## [WHAT TO PRODUCE]
From the line containing "filter_upwards [Ioi_mem_nhds ht]" down to the line containing "(heq : γ₁ t₀ = γ₂ t₀) : γ₁ = γ₂ := by" in the records below, reproduce every line exactly, ends included, and omit all others.
BEGIN MATERIAL SHOWN
import Literature.Analysis.ODE.GlobalExistence
import Literature.Analysis.ODE.FlowDomain
import Mathlib.Analysis.Calculus.MeanValue
import Mathlib.Analysis.Calculus.ContDiff.RCLike
import Mathlib.Analysis.Normed.Module.FiniteDimension
import HarnessLib

/-!
# Regular level curves I: global trajectories of the tangent field

Topic `Literature/Analysis/ODE`. The differential-topological core of Khovanskii's method of
counting zeros on curves (A. G. Khovanskii, *Fewnomials*, Transl. Math. Monogr. 88 (AMS 1991),
Ch. III, "Analogues of the theorems of Rolle and Bezout for separating solutions of Pfaff equations"; J.-J. Risler, *Complexité et
géométrie réelle (d'après A. Khovansky)*, Sém. Bourbaki 637 (1984–85), §2), set up for a
**regular level curve** `Γ = H⁻¹(0) ⊆ ℝ^{d+1}` of a `C¹` map `H : ℝ^{d+1} → ℝ^d` together with a
`C¹` vector field `v` which is tangent to the level sets of `H` (`dH(v) = 0` everywhere) and, along
`Γ`, non-vanishing with `dH` onto (`LevelCurveData`; the model is the generalized cross product
of the gradients `∇H₁, …, ∇H_d`, see `Literature/LinearAlgebra/Matrix/CrossProduct.lean`).
Everything here is **proved**; no named facts:

* `exists_solution_real_of_norm_le` — through every point of a finite-dimensional space passes a
  global (two-sided) integral curve of a bounded `C¹` vector field (continuation principle of
  `GlobalExistence.lean` with the a priori bound `‖α t‖ ≤ ‖x₀‖ + B t`);
* `LevelCurveData.field` — the bounded renormalisation `w = v / (1 + Σ vⱼ²)` (`‖w‖ ≤ 1`) and its
  global trajectories `LevelCurveData.traj z : ℝ → ℝ^{d+1}` (`traj_zero`, `hasDerivAt_traj`),
  uniqueness (`eq_traj_of_hasDerivAt`) and the flow property `traj z (s + t) = traj (traj z s) t`;
* `LevelCurveData.H_traj` — `H` is constant along trajectories, so trajectories issued from `Γ`
  stay in `Γ`;
* `LevelCurveData.injOn_traj_nhds` — trajectories in `Γ` are locally injective (`w ≠ 0` on `Γ`);
* `LevelCurveData.injective_or_periodic` — a trajectory in `Γ` is either injective or periodic
  with a least period `T > 0`, and then injective on every `[a, a + T)` (Khovanskii 1991, Ch. III: the phase curves of a non-vanishing field are lines or circles).

The flow box (a neighbourhood of a point of `Γ` meets `Γ` in an arc of one trajectory), the
properness of injective trajectories and the Rolle–Khovanskii count are in the sequel files
`RegularLevelCurvesFlowBox.lean`, `RolleKhovanskii.lean`.

## References

* A. G. Khovanskii, *Fewnomials*, Transl. Math. Monogr. 88, AMS (1991), Ch. III.
* J.-J. Risler, *Complexité et géométrie réelle (d'après A. Khovansky)*, Séminaire Bourbaki,
  exp. 637, Astérisque 133–134 (1986), 89–100, §2.
* P. Hartman, *Ordinary Differential Equations*, Classics in Applied Mathematics 38 (SIAM 2002),
  Ch. II, Thm. 3.1, Cor. 3.1 (held: `book:hartman2002-ordinary-differential-equations`, PDF
  pp. 22–24). [Hartman2002]
-/

noncomputable section

open Set Metric Filter Function
open scoped Topology NNReal

namespace Literature.Analysis.ODE

/-! ### Global integral curves of bounded `C¹` vector fields -/

section Bounded

variable {E : Type*} [NormedAddCommGroup E] [NormedSpace ℝ E] [FiniteDimensional ℝ E]

/-- A `C¹` vector field on a finite-dimensional space is Lipschitz on every closed ball.
[folklore] -/
theorem exists_lipschitzOnWith_closedBall_of_contDiff {f : E → E} (hf : ContDiff ℝ 1 f)
    (x : E) (r : ℝ) : ∃ K : ℝ≥0, LipschitzOnWith K f (closedBall x r) := by
  have hcont : Continuous (fderiv ℝ f) := hf.continuous_fderiv one_ne_zero
  obtain ⟨C, hC⟩ := (isCompact_closedBall x r).exists_bound_of_continuousOn hcont.continuousOn
  refine ⟨Real.toNNReal C, ?_⟩
  refine (convex_closedBall x r).lipschitzOnWith_of_nnnorm_fderiv_le
    (fun y _ => (hf.differentiable one_ne_zero) y) fun y hy => ?_
  have h := hC y hy
  rw [← NNReal.coe_le_coe, coe_nnnorm, Real.coe_toNNReal']
  exact h.trans (le_max_left _ _)

/-- **Forward global existence for a bounded `C¹` field**: if `‖f‖ ≤ B` everywhere then through
every point there is an integral curve on `[0, ∞)` (a solution on `[0, s]` satisfies the a priori
bound `‖α t‖ ≤ ‖x₀‖ + B s` by the mean value inequality, and the continuation principle
`exists_solution_Ici_of_apriori_bound` applies; Hartman, Ch. II, Thm. 3.1 (extension over a
maximal interval) with Cor. 3.1 (on a strip, a bounded solution exists on the whole interval)). [cite: Hartman2002, Ch. II, Thm. 3.1 and Cor. 3.1 (PDF pp. 22–24)] -/
theorem exists_solution_Ici_of_norm_le {f : E → E} (hf : ContDiff ℝ 1 f) {B : ℝ}
    (hB : ∀ x, ‖f x‖ ≤ B) (x₀ : E) :
    ∃ α : ℝ → E, α 0 = x₀ ∧ (∀ t, 0 ≤ t → HasDerivWithinAt α (f (α t)) (Ici 0) t) ∧
      ∀ t, 0 < t → HasDerivAt α (f (α t)) t := by
  have hB0 : 0 ≤ B := (norm_nonneg _).trans (hB x₀)
  have hlip : ∀ T ρ : ℝ, ∃ K : ℝ≥0, ∀ t ∈ Icc (0 : ℝ) T,
      LipschitzOnWith K ((fun (_ : ℝ) (x : E) => f x) t) (closedBall 0 ρ) := by
    intro T ρ
    obtain ⟨K, hK⟩ := exists_lipschitzOnWith_closedBall_of_contDiff hf (0 : E) ρ
    exact ⟨K, fun _ _ => hK⟩
  have hapriori : ∀ T : ℝ, 0 ≤ T → ∃ R : ℝ, ‖x₀‖ ≤ R ∧ ∀ s ∈ Icc 0 T, ∀ α : ℝ → E, α 0 = x₀ →
      (∀ t ∈ Icc 0 s, HasDerivWithinAt α ((fun (_ : ℝ) (x : E) => f x) t (α t)) (Icc 0 s) t) →
        ∀ t ∈ Icc 0 s, ‖α t‖ ≤ R := by
    intro T hT
    refine ⟨‖x₀‖ + B * T, by nlinarith, fun s hs α hα0 hα t ht => ?_⟩
    have h := norm_image_sub_le_of_norm_deriv_le_segment' hα (fun τ _ => hB (α τ)) t ht
    rw [hα0, sub_zero] at h
    calc ‖α t‖ = ‖(α t - x₀) + x₀‖ := by rw [sub_add_cancel]
      _ ≤ ‖α t - x₀‖ + ‖x₀‖ := norm_add_le _ _
      _ ≤ B * t + ‖x₀‖ := by linarith
      _ ≤ ‖x₀‖ + B * T := by nlinarith [ht.2.trans hs.2]
  obtain ⟨α, h0, -, hIci, hpos⟩ := exists_solution_Ici_of_apriori_bound
    (v := fun (_ : ℝ) (x : E) => f x) (x₀ := x₀) hlip (fun _ => continuousOn_const) hapriori
  exact ⟨α, h0, hIci, hpos⟩

/-- **Global existence on `ℝ` for a bounded `C¹` field** on a finite-dimensional space: through
every point passes an integral curve defined for all times (forward solutions of `f` and `-f`
glued at `t = 0`). [cite: Hartman2002, Ch. II, Thm. 3.1 and Cor. 3.1 (PDF pp. 22–24)] -/
theorem exists_solution_real_of_norm_le {f : E → E} (hf : ContDiff ℝ 1 f) {B : ℝ}
    (hB : ∀ x, ‖f x‖ ≤ B) (x₀ : E) : ∃ α : ℝ → E, α 0 = x₀ ∧ ∀ t, HasDerivAt α (f (α t)) t := by
  obtain ⟨αp, h0p, hIcip, hposp⟩ := exists_solution_Ici_of_norm_le hf hB x₀
  have hfn : ContDiff ℝ 1 fun x => -f x := hf.neg
  have hBn : ∀ x, ‖-f x‖ ≤ B := fun x => by rw [norm_neg]; exact hB x
  obtain ⟨αm, h0m, hIcim, hposm⟩ := exists_solution_Ici_of_norm_le hfn hBn x₀
  refine ⟨fun t => if 0 ≤ t then αp t else (αm ∘ Neg.neg) t, by simp [h0p], fun t => ?_⟩
  show HasDerivAt _ (f (if 0 ≤ t then αp t else (αm ∘ Neg.neg) t)) t
  rcases lt_trichotomy t 0 with ht | rfl | ht
  · have hev : (fun s => if 0 ≤ s then αp s else (αm ∘ Neg.neg) s) =ᶠ[𝓝 t] (αm ∘ Neg.neg) := by
      filter_upwards [Iio_mem_nhds ht] with s hs
      rw [if_neg (not_le.2 hs)]
    have hd : HasDerivAt (αm ∘ Neg.neg) (f ((αm ∘ Neg.neg) t)) t := by
      have h1 := hposm (-t) (by linarith)
      have h2 := h1.scomp t (hasDerivAt_neg (x := t))
      rwa [neg_smul, one_smul, neg_neg] at h2
    rw [if_neg (not_le.2 ht)]
    exact hd.congr_of_eventuallyEq hev
  · rw [if_pos le_rfl, h0p]
    have hr : HasDerivWithinAt (fun s => if 0 ≤ s then αp s else (αm ∘ Neg.neg) s) (f x₀)
        (Ici 0) 0 := by
      have h1 := hIcip 0 le_rfl
      rw [h0p] at h1
      exact h1.congr (fun s hs => by rw [if_pos (mem_Ici.1 hs)]) (by simp [h0p])
    have hl : HasDerivWithinAt (fun s => if 0 ≤ s then αp s else (αm ∘ Neg.neg) s) (f x₀)
        (Iic 0) 0 := by
      have h1 := hIcim 0 le_rfl
      rw [h0m] at h1
      have h2 : HasDerivWithinAt (αm ∘ Neg.neg) ((-1 : ℝ) • -f x₀) (Iic 0) 0 :=
        h1.scomp_of_eq (0 : ℝ) (hasDerivWithinAt_neg (x := (0 : ℝ)) (s := Iic 0))
          (fun s hs => mem_Ici.2 (neg_nonneg.2 (mem_Iic.1 hs))) neg_zero.symm
      rw [neg_smul, one_smul, neg_neg] at h2
      refine h2.congr (fun s hs => ?_) (by simp [h0p, h0m])
      rcases (mem_Iic.1 hs).lt_or_eq with hs' | rfl
      · rw [if_neg (not_le.2 hs')]
      · simp [h0p, h0m]
    have := hl.union hr
    rwa [Iic_union_Ici, hasDerivWithinAt_univ] at this
  · have hev : (fun s => if 0 ≤ s then αp s else (αm ∘ Neg.neg) s) =ᶠ[𝓝 t] αp := by
      filter_upwards [Ioi_mem_nhds ht] with s hs
      rw [if_pos (le_of_lt hs)]
    rw [if_pos ht.le]
    exact (hposp t ht).congr_of_eventuallyEq hev

omit [FiniteDimensional ℝ E] in
/-- **Uniqueness** of global integral curves of a `C¹` field: two integral curves on `ℝ` agreeing
at one time agree everywhere. [folklore] -/
theorem eq_of_hasDerivAt_real {f : E → E} (hf : ContDiff ℝ 1 f) {γ₁ γ₂ : ℝ → E} {t₀ : ℝ}
    (h₁ : ∀ t, HasDerivAt γ₁ (f (γ₁ t)) t) (h₂ : ∀ t, HasDerivAt γ₂ (f (γ₂ t)) t)
    (heq : γ₁ t₀ = γ₂ t₀) : γ₁ = γ₂ := by
  have hlip : LocallyLipschitzOn univ f :=
    locallyLipschitzOn_of_contDiffOn isOpen_univ hf.contDiffOn le_rfl
  funext t
  set R : ℝ := |t - t₀| + 1 with hR
  have ht : t ∈ Ioo (t₀ - R) (t₀ + R) := by
    constructor <;> cases abs_cases (t - t₀) <;> linarith
  exact eqOn_Ioo_of_hasDerivAt isOpen_univ hlip (a := t₀ - R) (b := t₀ + R) (t₀ := t₀)
    ⟨by linarith [abs_nonneg (t - t₀)], by linarith [abs_nonneg (t - t₀)]⟩
    (fun s _ => h₁ s) (fun _ _ => mem_univ _) (fun s _ => h₂ s) heq ht

end Bounded

/-! ### Regular level curves with a tangent field -/

/-- **A regular level curve with a tangent field.** `H : ℝ^{d+1} → ℝ^d` and `v : ℝ^{d+1} → ℝ^{d+1}`
of class `C¹` with `dH_z(v(z)) = 0` for all `z`, and, at every point of `Γ = H⁻¹(0)`, `v ≠ 0`
and `dH_z` onto (so `Γ` is a closed one-dimensional `C¹` submanifold and `v` spans its tangent
lines). The model: `v = ∇H₁ × ⋯ × ∇H_d`, the generalized cross product (Khovanskii 1991, Ch. III; Milnor 1965, §2). [folklore] -/
structure LevelCurveData (d : ℕ) where
  /-- the defining map `H : ℝ^{d+1} → ℝ^d` -/
  H : (Fin (d + 1) → ℝ) → (Fin d → ℝ)
  /-- the tangent field -/
  v : (Fin (d + 1) → ℝ) → (Fin (d + 1) → ℝ)
  contDiff_H : ContDiff ℝ 1 H
  contDiff_v : ContDiff ℝ 1 v
  fderiv_H_v : ∀ z, fderiv ℝ H z (v z) = 0
  v_ne_zero : ∀ ⦃z⦄, H z = 0 → v z ≠ 0
  surjective_fderiv : ∀ ⦃z⦄, H z = 0 → Function.Surjective (fderiv ℝ H z)

namespace LevelCurveData

variable {d : ℕ} (D : LevelCurveData d)

/-- The curve `Γ = H⁻¹(0)`. [folklore] -/
def curve : Set (Fin (d + 1) → ℝ) := {z | D.H z = 0}

/-- Membership in `Γ`. [folklore] -/
theorem mem_curve {z : Fin (d + 1) → ℝ} : z ∈ D.curve ↔ D.H z = 0 := Iff.rfl

/-- `Γ` is closed. [folklore] -/
theorem isClosed_curve : IsClosed D.curve :=
  isClosed_eq D.contDiff_H.continuous continuous_const

/-- The normalising factor `(1 + Σⱼ vⱼ(z)²)⁻¹`. [folklore] -/
def nf (z : Fin (d + 1) → ℝ) : ℝ := (1 + ∑ j, (D.v z j) ^ 2)⁻¹

/-- The renormalised, bounded tangent field `w = v / (1 + Σⱼ vⱼ²)`. [folklore] -/
def field (z : Fin (d + 1) → ℝ) : Fin (d + 1) → ℝ := D.nf z • D.v z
END MATERIAL SHOWN
## [SOLUTION TO THE PROBLEM]
      filter_upwards [Ioi_mem_nhds ht] with s hs
      rw [if_pos (le_of_lt hs)]
    rw [if_pos ht.le]
    exact (hposp t ht).congr_of_eventuallyEq hev

omit [FiniteDimensional ℝ E] in
/-- **Uniqueness** of global integral curves of a `C¹` field: two integral curves on `ℝ` agreeing
at one time agree everywhere. [folklore] -/
theorem eq_of_hasDerivAt_real {f : E → E} (hf : ContDiff ℝ 1 f) {γ₁ γ₂ : ℝ → E} {t₀ : ℝ}
    (h₁ : ∀ t, HasDerivAt γ₁ (f (γ₁ t)) t) (h₂ : ∀ t, HasDerivAt γ₂ (f (γ₂ t)) t)
    (heq : γ₁ t₀ = γ₂ t₀) : γ₁ = γ₂ := by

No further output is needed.